Peanut Butter Cup Overnight Oats

Breakfast and dessert in one! These peanut butter cup overnight oats combine chocolate and peanut butter for a delicious, filling breakfast that are on regular rotation in my house this summer.

Overnight oats will forever be my favorite summer breakfast. I love being able to throw breakfast together  the night before and wake up to a delicious, filling, chilled breakfast to enjoy!

I have so many recipes for overnight oats on Eating Bird Food — everything from strawberry overnight oats (that taste like strawberry shortcake) and chocolate banana overnight oats to zucchini bread overnight oats. That said, you can never have too many overnight oat recipes and recently I was inspired to create a new recipe using one of my favorite flavor combinations ever… peanut butter + chocolate.

Two glass jars filled with chocolate peanut butter cup overnight oats with chocolate chips and peanut butter on top. Gold spoon in a bowl of peanut butter.
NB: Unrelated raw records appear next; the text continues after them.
import Mathlib
import Summits.KontsevichZagierPeriods.Zeta5Search.Elimination.SecondShell
import Summits.KontsevichZagierPeriods.Zeta5Search.SymRayBasics
import HarnessLib

/-!
# ζ(5) search — class `elim`: the second shell ON BROWN–ZUDILIN'S SYMMETRIC RAY, and the `ℚ`-span reading
# (cell `pub-zeta5`, fam-elim, E-L14; companion of E-L13 `Elimination/SecondShell.lean`)

HONEST FRAMING: systematic search; no irrationality claim unless certified.

OUR work (Summit side; `families/elim/FAMILY.md` §17.11).  E-L13 proved, for `b` in the box with `d(b) ≥ 1` and
admissible slots, the second-shell expansion `v(b + e_{i+1} + e_{j+1}) = v(b⁺⁺) + A_{ij}·v(b⁺) + B_{ij}·v(b)` in the
diagonal frame and the weighted identity
`W(b⁺)·E(b, b″) = (W(b⁺⁺) + A_{ij}W(b⁺))·partnerElim b j + W(b)·partnerElim b⁺ j` for the `ζ(3)`-eliminant
`E(b, b″) = W(b″)F̃₇(b) − W(b)F̃₇(b″)` of the pair `(b, b″ = b + e_{i+1} + e_{j+1})` (and its stride-two analogue for
`b″ = b⁺⁺`).  This file records two readings:

* `strideTwo_elim_eq_div`, `secondShell_elim_eq_div` — **division form**: when `W(b⁺) ≠ 0` these eliminants lie in the
  `ℚ`-span of Brown–Zudilin's two-term forms `partnerElim b j = Q_j(b)ζ(5) − P_j(b)` and `partnerElim b⁺ j`, with the
  explicit rational weights `(W(b⁺⁺) + A_{ij}W(b⁺))/W(b⁺)` (resp. `W(b⁺⁺)/W(b⁺)`) and `W(b)/W(b⁺)`;
* `typeI_ray_second`, `ray_second_elim_eq` — **the symmetric ray**: on `b_n = (3n; n⁷)` (`SymRay.bRay`, the
  Brown–Zudilin ray of the cell), slots `i = j = 0`, `n ≥ 1`: the second partner `b_n + 2e₁ = (3n; n+2, n⁶)` — as a
  function literally `up (up (SymRay.bRay n) 0) 0`, which is by `rfl` the `bRay'' n` of `SymRaySecondPartner`
  (`Function.update (bRay' n) 1 (bRay' n 1 + 1)`) — satisfies
  `v(b_n + 2e₁) = v(b_n⁺⁺) + 2(n+2)(2n+1)·v(b_n⁺) + 2n(n+1)(n+2)(2n+1)·v(b_n)`,
  `b_n⁺ = (3n+2; (n+1)⁷)`, `b_n⁺⁺ = (3n+4; (n+2)⁷)` (`ray_secA`, `ray_secB` compute the weights), and its eliminant with
  `b_n`, weighted by `W(b_n⁺)`, is `(W(b_n⁺⁺) + 2(n+2)(2n+1)W(b_n⁺))·partnerElim b_n 0 + W(b_n)·partnerElim b_n⁺ 0`.

What this is NOT.  `SymRaySecondPartner.ray_second_U/W/V` expands the same vector `v(b_n + 2e₁)` in the RAY frame
`{b_n, b_{n+1}, b_{n+2}}` (step `(3; 1⁷)`, Gosper-certified coefficients `κ₂, α₂, β₂, γ₂`); the DIAGONAL frame used here
(step `(2; 1⁷)`, elementary over (DS)) is a different basis of the same `ℚ³`, and no comparison of the two relations is
made or needed.  Nothing here is a statement about sizes, denominators or irrationality; `W(b_n⁺) ≠ 0` is NOT proved here.
-/

noncomputable section

open Finset

namespace Summit.KontsevichZagierPeriods.Zeta5Search.Elimination

open Summit.KontsevichZagierPeriods.Zeta5Search.DualSeries (InBox)
open Summit.KontsevichZagierPeriods.Zeta5Search.WedgeDictionary

/-! ### Division form: membership in the `ℚ`-span of two consecutive Brown–Zudilin eliminants -/

/-- Division form (`W(b⁺) ≠ 0`): the stride-two eliminant lies in the `ℚ`-span of Brown–Zudilin's eliminants at
`b` and `b⁺`, with the explicit rational weights `W(b⁺⁺)/W(b⁺)` and `W(b)/W(b⁺)`. -/
theorem strideTwo_elim_eq_div (b : ℕ → ℤ) (hb : InBox b) (hd : 1 ≤ dOf b) {j : ℕ} (hj : j ∈ range 7)
    (hlj : b (j + 1) ≤ b 0) (hW : coeffW (dsShift b) ≠ 0) :
    pairElim b (dsShift (dsShift b)) =
      ((coeffW (dsShift (dsShift b)) / coeffW (dsShift b) : ℚ) : ℝ) * partnerElim b j +
        ((coeffW b / coeffW (dsShift b) : ℚ) : ℝ) * partnerElim (dsShift b) j := by
  have h := strideTwo_elim_eq b hb hd hj hlj
  have hW' : (coeffW (dsShift b) : ℝ) ≠ 0 := by exact_mod_cast hW
  push_cast
  field_simp
  linear_combination h

/-- Division form (`W(b⁺) ≠ 0`): every second-shell eliminant lies in the `ℚ`-span of Brown–Zudilin's eliminants at
`b` and `b⁺`, with the explicit rational weights `(W(b⁺⁺) + A_{ij}W(b⁺))/W(b⁺)` and `W(b)/W(b⁺)`. -/
theorem secondShell_elim_eq_div (b : ℕ → ℤ) (hb : InBox b) (hd : 1 ≤ dOf b) {i j : ℕ} (hi : i ∈ range 7)
    (hj : j ∈ range 7) (hlj : b (j + 1) ≤ b 0) (hli : up b j (i + 1) ≤ b 0) (hW : coeffW (dsShift b) ≠ 0) :
    pairElim b (up (up b j) i) =
      (((coeffW (dsShift (dsShift b)) + secA b i j * coeffW (dsShift b)) / coeffW (dsShift b) : ℚ) : ℝ) *
          partnerElim b j +
        ((coeffW b / coeffW (dsShift b) : ℚ) : ℝ) * partnerElim (dsShift b) j := by
  have h := secondShell_elim_eq b hb hd hi hj hlj hli
  have hW' : (coeffW (dsShift b) : ℝ) ≠ 0 := by exact_mod_cast hW
  push_cast
  field_simp
  linear_combination h

/-! ### On Brown–Zudilin's symmetric ray `b_n = (3n; n⁷)` -/

/-- The hypotheses of the second-shell theorems hold on the symmetric ray `b_n = (3n; n⁷)` (`SymRay.bRay`) in the
slots `i = j = 0` as soon as `n ≥ 1` (`d(b_n) = 2n`). -/
theorem ray_hyps (n : ℕ) (hn : 1 ≤ n) :
    InBox (SymRay.bRay n) ∧ 1 ≤ dOf (SymRay.bRay n) ∧ SymRay.bRay n (0 + 1) ≤ SymRay.bRay n 0 ∧
      up (SymRay.bRay n) 0 (0 + 1) ≤ SymRay.bRay n 0 := by
  refine ⟨SymRay.inBox_bRay n, by rw [SymRay.dOf_bRay]; omega, ?_, ?_⟩
  · simp only [zero_add, SymRay.bRay_one, SymRay.bRay_zero]; omega
  · rw [up_self]; simp only [zero_add, SymRay.bRay_one, SymRay.bRay_zero]; omega

/-- On the ray the second-shell weights are `A₀₀(b_n) = 2(n+2)(2n+1)` … -/
theorem ray_secA (n : ℕ) : secA (SymRay.bRay n) 0 0 = 2 * ((n : ℚ) + 2) * (2 * n + 1) := by
  rw [secA_self]; simp only [zero_add, SymRay.bRay_one, SymRay.bRay_zero]; push_cast; ring

/-- … and `B₀₀(b_n) = 2n(n+1)(n+2)(2n+1)`. -/
theorem ray_secB (n : ℕ) : secB (SymRay.bRay n) 0 0 = 2 * (n : ℚ) * (n + 1) * (n + 2) * (2 * n + 1) := by
  unfold secB; rw [dsLam_up_self]; unfold dsLam; simp only [zero_add, SymRay.bRay_one, SymRay.bRay_zero]
  push_cast; ring

/-- **The symmetric ray's second partner in the diagonal frame.**  On `b_n = (3n; n⁷)` the second partner
`b_n + 2e₁ = (3n; n+2, n⁶)` — as a function literally `up (up (SymRay.bRay n) 0) 0`, which is definitionally the
`bRay'' n` of `SymRaySecondPartner` — satisfies, for `n ≥ 1`,
`v(b_n + 2e₁) = v(b_n⁺⁺) + 2(n+2)(2n+1)·v(b_n⁺) + 2n(n+1)(n+2)(2n+1)·v(b_n)` with `b_n⁺ = (3n+2; (n+1)⁷)`,
`b_n⁺⁺ = (3n+4; (n+2)⁷)`.  (The RAY frame `{b_n, b_{n+1}, b_{n+2}}`, step `(3; 1⁷)`, of `SymRaySecondPartner` is a
different three-term relation, resting on Gosper certificates; the two are not compared here.) -/
theorem typeI_ray_second (n : ℕ) (hn : 1 ≤ n) :
    typeI (up (up (SymRay.bRay n) 0) 0) =
      typeI (dsShift (dsShift (SymRay.bRay n))) + (2 * ((n : ℚ) + 2) * (2 * n + 1)) • typeI (dsShift (SymRay.bRay n)) +
        (2 * (n : ℚ) * (n + 1) * (n + 2) * (2 * n + 1)) • typeI (SymRay.bRay n) := by
  obtain ⟨hb, hd, hlj, hli⟩ := ray_hyps n hn
  have h := typeI_up_up (SymRay.bRay n) hb hd (i := 0) (j := 0) (by simp) (by simp) hlj hli
  rwa [ray_secA, ray_secB] at h

/-- **The symmetric ray's second-partner eliminant is a fixed combination of Brown–Zudilin's at `b_n` and `b_n⁺`:**
`W(b_n⁺)·[W(b_n+2e₁)F̃₇(b_n) − W(b_n)F̃₇(b_n+2e₁)] = (W(b_n⁺⁺) + 2(n+2)(2n+1)·W(b_n⁺))·partnerElim b_n 0 + W(b_n)·partnerElim b_n⁺ 0`
(`n ≥ 1`; `partnerElim b_n 0 = Q₀(b_n)ζ(5) − P₀(b_n)` is Brown–Zudilin's own two-term form on the ray, E-L10). -/
theorem ray_second_elim_eq (n : ℕ) (hn : 1 ≤ n) :
    (coeffW (dsShift (SymRay.bRay n)) : ℝ) * pairElim (SymRay.bRay n) (up (up (SymRay.bRay n) 0) 0) =
      ((coeffW (dsShift (dsShift (SymRay.bRay n))) : ℝ) +
            (2 * ((n : ℝ) + 2) * (2 * n + 1)) * coeffW (dsShift (SymRay.bRay n))) * partnerElim (SymRay.bRay n) 0 +
        (coeffW (SymRay.bRay n) : ℝ) * partnerElim (dsShift (SymRay.bRay n)) 0 := by
  obtain ⟨hb, hd, hlj, hli⟩ := ray_hyps n hn
  have h := secondShell_elim_eq (SymRay.bRay n) hb hd (i := 0) (j := 0) (by simp) (by simp) hlj hli
  rw [ray_secA] at h
  push_cast at h
  linear_combination h

end Summit.KontsevichZagierPeriods.Zeta5Search.Elimination

end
Ingredients Needed for Peanut Butter Cup Overnight Oats

  • old fashioned rolled oats – rolled oats are the best for overnight oats. Instant/quick oats and steel cut oats don’t work the same because they don’t absorb liquid like rolled oats do
  • chocolate protein powder – this is what gives the overnight oats their chocolatey flavor. I use a plant-based chocolate protein powder that is sweetened with stevia. If your protein powder isn’t sweetened, you’ll likely want to add a little sweetener, like maple syrup
  • almond milk – I like using unsweetened vanilla almond milk, but any type of milk will work
  • vanilla extract
  • sea salt – a pinch of sea salt is the perfect flavor enhancer and brings out the nutty flavor of the oats
  • chocolate chips – I like using Lily’s dark chocolate chips because they’re sugar-free and low in carbs. I’ve also made this recipe with a chopped up Lily’s peanut butter cup instead of the chocolate chips. If definitely takes the pb cup overnight oats to a whole new level!
  • peanut butter – I highly recommend using peanut butter for this recipe since it is peanut butter cup inspired, but if you want to swap it for a different nut butter, go right ahead

A white bowl filled with chocolate peanut butter overnight oats topped with peanut butter, chocolate chips and granola.

Overnight Oats Ratio

The base “recipe” for overnight oats is so simple! The hardest part is getting the right ratio of oats to liquid, but if you follow my recipes you’ll be set!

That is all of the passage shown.